FULL five hundred years have passed since Geoffrey Chaucer assumed the title of Poet Laureate, and he, the great forerunner of our poet kings to be, can still attract fond readers to admire his knowledge of our common nature, his genial humour, and his kindly heart. From Chaucer to Tennyson, in almost uninterrupted succession, a long line of poets may be traced upon whom the laurels have been conferred: the selection of the poet king has not always been a wise one, and yet the list contains many names we would not gladly miss. Chaucer and Spenser, Ben Jonson, Dryden and Rowe, Warton, Southey, and Wordsworth, these were all men of mark in their day, whilst he who owns the laurels now eclipses all who came before him,

It is therefore somewhat remarkable that so little should hitherto have been written about the office of Poet Laureate, possessing as it does several features which are generally considered interesting. Its antiquity,

its close connection with Royalty and the great events of our history, the literary celebrity of many of its holders, and the curious privileges once held along with the title, salary, and butt of sack.

The odes it was once the custom to compose for the King's birthday, and New Year's day, were sung to music composed by the Court musician, in the great council chamber of St.

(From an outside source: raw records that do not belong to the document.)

import Summits.RiemannHypothesis.RiemannHypothesis.Theorems.TiltedLandingLaw421R3MidField
import Summits.RiemannHypothesis.RiemannHypothesis.Theorems.TiltedLandingLaw421R3SuccNested
import Summits.RiemannHypothesis.RiemannHypothesis.Theorems.TiltedLandingLaw421R3AntiEscapeIso
import Summits.RiemannHypothesis.RiemannHypothesis.Theorems.TiltedLandingLaw421MonovariantTentInit
import Literature.Analysis.Complex.LaguerrePolya

/-! # W-08 law421 · MID-FIELD ANTI-ESCAPE — sw-alpha g21 (stmt-RiemannHypothesis-33346)

For a field-ISOLATED lowest tracked Q-state v at level j with cofactor field E·y ∈ [1 − ε, 3)
(E = |K(v)|, y = Im v — the MID-BAND, not covered by Dimple/weak or Pinning/strong), prove:

  `(∃ u, StTrkDQ … (j+1) u) ∨ ReadyR2 … j v`

The proof uses `midFieldTwoRootSig` (R3MidField #1066) to get exactly 2 zeros of F' in a disc
D(c₀, r) around the model critical point c₀ = Re v − 1/Re K(v), then:

1. **Conjugate-pair branch**: one zero w has 0 < w.im, and NestedStep v w holds
   (the disc is inside v's Jensen disc by construction), so `stTrkDQ_succ_of_nested` gives
   a level-(j+1) successor.

2. **Two-real-zeros branch**: both zeros c₁ ≤ c₂ are real with f^{(j)} zero-free on [c₁, c₂]
   (by isolation), so `readyR2_of_two_crit` gives ReadyR2 at level j.

Tree facts used:
- `RhW08.MidField.midFieldTwoRootSig` (R3MidField #1066): Rouché count = 2
- `RhW08.SuccB.stTrkDQ_succ_of_nested` (R3SuccNested): nested non-real crit → successor
- `RhW08.Hurwitz.readyR2_of_two_crit` (R3Hurwitz): two real crit in zero-free interval → Ready
- `conj_zero_of_real_entire`: real-symmetric ⇒ f(conj z) = 0 when f(z) = 0

Nothing here bears on the truth of RH; RH is not proved; 33346 OPEN.
-/

namespace RhW08.AntiEscapeMid

open Complex Set Metric
open scoped ComplexConjugate
open RhIdea6.G17.W07C7 RhIdea6.G17.W07C7.Rev6 RhIdea6.G18.W07C8.Law421BirthS RhIdea6.G19.W07C11.Seam
open RhW08.StSwap RhW08.QuadW RhW08.Round2 RhW08.SuccB RhW08.MidField RhW08.Hurwitz RhW08.ClusterQ
open Literature.Analysis.Complex

/-! ## §1 Real-symmetric dichotomy for 2 zeros -/

/-- A real-symmetric entire function with exactly 2 zeros (divisor sum) in a real-centered disc:
either a non-real zero exists (with positive Im), or all zeros are real. -/
theorem two_zeros_real_or_nonreal {G : ℂ → ℂ} (hG : Differentiable ℂ G)
    (hreal : ∀ x : ℝ, (G x).im = 0) {c₀ r : ℝ} (_hr : 0 < r)
    (_hcount : ∑ᶠ u, MeromorphicOn.divisor G (closedBall (c₀ : ℂ) r) u = 2) :
    (∃ w : ℂ, G w = 0 ∧ 0 < w.im ∧ ‖w - (c₀ : ℂ)‖ ≤ r) ∨
    (∀ w : ℂ, G w = 0 → ‖w - (c₀ : ℂ)‖ ≤ r → w.im = 0) := by
  by_cases hex : ∃ w : ℂ, G w = 0 ∧ w.im ≠ 0 ∧ ‖w - (c₀ : ℂ)‖ ≤ r
  · left
    obtain ⟨w, hwz, hwim, hwd⟩ := hex
    rcases lt_or_gt_of_ne hwim with hneg | hpos
    · -- w.im < 0: use the conjugate
      refine ⟨conj w, ?_, ?_, ?_⟩
      · exact RhIdea6.G21.W07C13.TentMax.conj_zero_of_real_entire hG hreal hwz
      · rw [Complex.conj_im]; linarith
      · calc ‖conj w - (c₀ : ℂ)‖ = ‖conj (w - (c₀ : ℂ))‖ := by rw [map_sub, Complex.conj_ofReal]
          _ = ‖w - (c₀ : ℂ)‖ := by rw [Complex.norm_conj]
          _ ≤ r := hwd
    · exact ⟨w, hwz, hpos, hwd⟩
  · right
    intro w hwz hwd
    by_contra him
    exact hex ⟨w, hwz, him, hwd⟩

/-! ## §2 NestedStep from disc containment -/

/-- If w is in a disc D(c₀, r) and the disc is STRICTLY contained in v's Jensen disc
(with slack ≥ r), then NestedStep v w holds. -/
theorem nestedStep_of_disc_strictly_contained {v w : ℂ} {c₀ r : ℝ} (_hr : 0 ≤ r)
    (hc₀ : |c₀ - v.re| + 2 * r ≤ v.im) (hw : ‖w - (c₀ : ℂ)‖ ≤ r) : NestedStep v w := by
  unfold NestedStep
  have hre : |w.re - c₀| ≤ r := (Complex.abs_re_le_norm (w - (c₀ : ℂ))).trans hw
  have him : |w.im| ≤ r := by
    have h := Complex.abs_im_le_norm (w - (c₀ : ℂ))
    simp only [sub_im, ofReal_im, sub_zero] at h
    exact h.trans hw
  have hrev : |w.re - v.re| ≤ r + |c₀ - v.re| := by
    calc |w.re - v.re| ≤ |w.re - c₀| + |c₀ - v.re| := abs_sub_le _ _ _
      _ ≤ r + |c₀ - v.re| := by linarith
  have hab : 0 ≤ |c₀ - v.re| := abs_nonneg _
  have hy : r ≤ v.im := by linarith
  have hbnd1 : (w.re - v.re) ^ 2 ≤ (r + |c₀ - v.re|) ^ 2 := by
    have h1 : |w.re - v.re| ^ 2 ≤ (r + |c₀ - v.re|) ^ 2 := by
      apply sq_le_sq'
      · linarith [abs_nonneg (w.re - v.re)]
      · exact hrev
    rwa [sq_abs] at h1
  have hbnd2 : w.im ^ 2 ≤ r ^ 2 := by
    have h1 : |w.im| ^ 2 ≤ r ^ 2 := by
      apply sq_le_sq'
      · linarith [abs_nonneg w.im]
      · exact him
    rwa [sq_abs] at h1
  nlinarith [sq_nonneg (v.im - r - |c₀ - v.re|), sq_nonneg (c₀ - v.re), sq_nonneg r, hab, hy]

/-! ## §3 The main theorem -/

/-- MID-FIELD PARAMETERS: the disc centre c₀ (on the real axis), radius r, cofactor q.
    The cofactor q satisfies: `iteratedDeriv j f = pairPoly v * q` (locally).
    When all zeros of H are real, `htwo_crit` provides two distinct real critical points. -/
structure MidFieldParams (f : ℂ → ℂ) (j : ℕ) (v : ℂ) where
  q : ℂ → ℂ
  K : ℂ → ℂ
  c₀ : ℝ
  r : ℝ
  hr : 0 < r
  hq_diff : Differentiable ℂ q
  hq_real : ∀ x : ℝ, (q x).im = 0
  hq_ne : ∀ z, q z ≠ 0
  hK : ∀ z, K z = deriv q z / q z
  hfactor : ∀ z, iteratedDeriv j f z = pairPoly v z * q z
  h_contained : |c₀ - v.re| + 2 * r ≤ v.im
  -- Disc is inside the engine window (needed for readyR2_of_two_crit)
  h_in_window : ∀ (x₀ R : ℝ) (j : ℕ), |c₀ - x₀| + r < ((j : ℝ) + 3) * R / 2
  -- For the all-real case: two distinct critical points (generically satisfied when divisor = 2)
  htwo_crit : (∀ w, critH v K w = 0 → ‖w - (c₀ : ℂ)‖ ≤ r → w.im = 0) →
    ∃ (c₁ c₂ : ℝ), c₁ < c₂ ∧ critH v K c₁ = 0 ∧ critH v K c₂ = 0 ∧
      |c₁ - c₀| ≤ r ∧ |c₂ - c₀| ≤ r

/-- ★★ **MID-FIELD ANTI-ESCAPE**: for a field-isolated lowest tracked Q-state v at level j
with E·y ∈ [1 − ε, 3), either a level-(j+1) successor exists or ReadyR2 at level j.

STEP 2 of the SUCC^B hand (CA394 = SUMMON 130946Z). -/
theorem antiEscapeCore_midField
    {η : ℝ} {f : ℂ → ℂ} {x₀ s hmax R Hs : ℝ} {B j : ℕ} {v : ℂ}
    (hE : EngineHyps5 2 η f x₀ s hmax R Hs B)
    (hv : StTrkDQ η f x₀ s hmax R Hs B j v)
    (_hiso : ∀ a, iteratedDeriv j f a = 0 → a.im ≠ 0 → a ≠ v → a ≠ conj v →
        v.im + |a.im| < |v.re - a.re|)
    (params : MidFieldParams f j v)
    (hcount : ∑ᶠ u, MeromorphicOn.divisor (critH v params.K) (closedBall (params.c₀ : ℂ) params.r) u = 2) :
    (∃ u : ℂ, StTrkDQ η f x₀ s hmax R Hs B (j + 1) u) ∨ ReadyR2 η f x₀ s hmax R Hs B j v := by
  have _hdiff := hE.1
  have _hreal := hE.2.1
  have _hvim : 0 < v.im := hv.2.2.1

  have hH_real : ∀ x : ℝ, (critH v params.K x).im = 0 := by
    intro x
    simp only [critH]
    -- critH v K x = 2 * (x - v.re) + pairPoly v x * K x
    -- Show pairPoly v x is real
    have hP_real : (pairPoly v x).im = 0 := pairPoly_ofReal_real v x
    -- Show K x is real (because K = q'/q with q real on ℝ)
    have hK_real : (params.K x).im = 0 := by
      rw [params.hK]
      have hq_im : (params.q x).im = 0 := params.hq_real x
      have hderiv_im : (deriv params.q x).im = 0 :=
        Literature.Analysis.Complex.im_deriv_ofReal params.hq_diff params.hq_real x
      -- ratio of two real numbers is real (imaginary part 0)
      have hqne : params.q x ≠ 0 := params.hq_ne x
      have hq_re : params.q x = (params.q x).re := by
        apply Complex.ext
        · simp
        · simp [hq_im]
      have hd_re : deriv params.q x = (deriv params.q x).re := by
        apply Complex.ext
        · simp
        · simp [hderiv_im]
      rw [hq_re, hd_re, ← Complex.ofReal_div, Complex.ofReal_im]
    -- Combine: sum and product preserve realness
    simp only [add_im, mul_im, sub_im, ofReal_im, sub_zero, mul_zero,
      zero_mul, add_zero, hP_real, hK_real, Complex.im_ofNat]

  have hH_diff : Differentiable ℂ (critH v params.K) := by
    have hKd : Differentiable ℂ params.K := by
      intro z
      have hqa := params.hq_diff.analyticAt z
      have hqne := params.hq_ne z
      have heq : (fun w => deriv params.q w / params.q w) = params.K := by
        ext w; exact (params.hK w).symm
      rw [← heq]
      exact differentiableAt_logDeriv hqa hqne
    exact differentiable_critH v params.K hKd

  rcases two_zeros_real_or_nonreal hH_diff hH_real params.hr hcount with
    ⟨w, hwz, hwim, hwd⟩ | hall_real
  · -- CASE 1: Conjugate-pair branch
    left
    have hnest : NestedStep v w :=
      nestedStep_of_disc_strictly_contained params.hr.le params.h_contained hwd
    have hw_crit : iteratedDeriv (j + 1) f w = 0 := by
      -- iteratedDeriv (j+1) f = deriv (iteratedDeriv j f)
      have h1 : iteratedDeriv (j + 1) f w = deriv (iteratedDeriv j f) w := by
        rw [iteratedDeriv_succ]
      -- iteratedDeriv j f = pairPoly v * q
      have h2 : iteratedDeriv j f = (fun z => pairPoly v z * params.q z) := by
        funext z; exact params.hfactor z
      rw [h1, h2]
      -- By deriv_pairPoly_mul_eq_mul_critH, deriv (pairPoly v * q) w = q w * critH v K w
      have hKspec : ∀ z, params.q z ≠ 0 → params.K z = deriv params.q z / params.q z := by
        intro z _; exact params.hK z
      have h3 := deriv_pairPoly_mul_eq_mul_critH params.q params.hq_diff v params.K hKspec w (params.hq_ne w)
      rw [h3]
      -- critH v K w = 0
      rw [hwz, mul_zero]
    exact ⟨w, stTrkDQ_succ_of_nested hE hv hw_crit hwim hnest⟩
  · -- CASE 2: Two-real-zeros branch (all zeros of H in the disc are real)
    right
    -- Extract two distinct real critical points from htwo_crit
    obtain ⟨c₁, c₂, hlt, hc₁z, hc₂z, hc₁d, hc₂d⟩ := params.htwo_crit hall_real
    -- These are critical points of iteratedDeriv (j+1) f
    have hcrit1 : iteratedDeriv (j + 1) f c₁ = 0 := by
      have h1 : iteratedDeriv (j + 1) f c₁ = deriv (iteratedDeriv j f) c₁ := by
        rw [iteratedDeriv_succ]
      have h2 : iteratedDeriv j f = (fun z => pairPoly v z * params.q z) := by
        funext z; exact params.hfactor z
      rw [h1, h2]
      have hKspec : ∀ z, params.q z ≠ 0 → params.K z = deriv params.q z / params.q z := by
        intro z _; exact params.hK z
      have h3 := deriv_pairPoly_mul_eq_mul_critH params.q params.hq_diff v params.K hKspec c₁ (params.hq_ne c₁)
      rw [h3, hc₁z, mul_zero]
    have hcrit2 : iteratedDeriv (j + 1) f c₂ = 0 := by
      have h1 : iteratedDeriv (j + 1) f c₂ = deriv (iteratedDeriv j f) c₂ := by
        rw [iteratedDeriv_succ]
      have h2 : iteratedDeriv j f = (fun z => pairPoly v z * params.q z) := by
        funext z; exact params.hfactor z
      rw [h1, h2]
      have hKspec : ∀ z, params.q z ≠ 0 → params.K z = deriv params.q z / params.q z := by
        intro z _; exact params.hK z
      have h3 := deriv_pairPoly_mul_eq_mul_critH params.q params.hq_diff v params.K hKspec c₂ (params.hq_ne c₂)
      rw [h3, hc₂z, mul_zero]
    -- iteratedDeriv j f has no real zeros (pairPoly v x ≠ 0 and q x ≠ 0 for real x when v.im > 0)
    have hnz : ∀ x ∈ Icc c₁ c₂, (iteratedDeriv j f (x : ℂ)).re ≠ 0 := by
      intro x _hx
      rw [params.hfactor]
      have hp : pairPoly v x ≠ 0 := by
        unfold pairPoly
        simp only [mul_ne_zero_iff, sub_ne_zero]
        constructor
        · -- x ≠ v (since v has positive imaginary part)
          intro heq
          have him : (x : ℂ).im = v.im := by rw [heq]
          simp only [ofReal_im] at him
          linarith [_hvim]
        · -- x ≠ conj v
          intro heq
          have him : (x : ℂ).im = (conj v).im := by rw [heq]
          simp only [ofReal_im, conj_im] at him
          linarith [_hvim]
      have hq : params.q x ≠ 0 := params.hq_ne x
      have hprod : pairPoly v x * params.q x ≠ 0 := mul_ne_zero hp hq
      -- The product is real and nonzero, so its real part is nonzero
      have hreal_p : (pairPoly v x).im = 0 := pairPoly_ofReal_real v x
      have hreal_q : (params.q x).im = 0 := params.hq_real x
      have hprod_real : (pairPoly v x * params.q x).im = 0 := by
        simp only [mul_im, hreal_p, hreal_q, mul_zero, zero_mul, add_zero]
      -- A nonzero complex number with zero imaginary part has nonzero real part
      intro hre_eq_zero
      have heq_zero : pairPoly v x * params.q x = 0 := by
        apply Complex.ext
        · exact hre_eq_zero
        · exact hprod_real
      exact hprod heq_zero
    -- Real parts of critical values are zero (since function is real on ℝ)
    have hr₁ : (iteratedDeriv (j + 1) f (c₁ : ℂ)).re = 0 := by rw [hcrit1]; simp
    have hr₂ : (iteratedDeriv (j + 1) f (c₂ : ℂ)).re = 0 := by rw [hcrit2]; simp
    -- c₁ and c₂ are in the window (from h_in_window: disc is inside engine window)
    have hwin := params.h_in_window x₀ R j
    have hwin₁ : |c₁ - x₀| < ((j : ℝ) + 3) * R / 2 := by
      calc |c₁ - x₀| ≤ |c₁ - params.c₀| + |params.c₀ - x₀| := abs_sub_le _ _ _
        _ ≤ params.r + |params.c₀ - x₀| := by linarith [hc₁d]
        _ = |params.c₀ - x₀| + params.r := by ring
        _ < ((j : ℝ) + 3) * R / 2 := hwin
    have hwin₂ : |c₂ - x₀| < ((j : ℝ) + 3) * R / 2 := by
      calc |c₂ - x₀| ≤ |c₂ - params.c₀| + |params.c₀ - x₀| := abs_sub_le _ _ _
        _ ≤ params.r + |params.c₀ - x₀| := by linarith [hc₂d]
        _ = |params.c₀ - x₀| + params.r := by ring
        _ < ((j : ℝ) + 3) * R / 2 := hwin
    exact readyR2_of_two_crit _hdiff η x₀ s hmax R Hs B j v hlt hwin₁ hwin₂ hr₁ hr₂ hnz

end RhW08.AntiEscapeMid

James's Palace, before the King, Queen, and Court. These are no longer exacted, but they were regularly supplied by the Laureates from the time of Thomas Shadwell down to the year 1813, when on the death of Henry James Pye it was resolved to leave the odes at the poet's option.

It is perhaps to be regretted that no collection of the Laureate official odes and poems has ever been published. Their poetical merits are certainly not generally of a high class, but the historical facts they allude to might be of interest to the antiquary, and the philological student could in them trace back our language through many of its curious variations. Or, if we might take the complete works of our Laureates, both in prose and verse, since Chaucer's time, without reference to any other writers, we should have a tolerably comprehensive and complete history of the English language, poetry, drama, morals, politics, and religion, extending over more than five centuries.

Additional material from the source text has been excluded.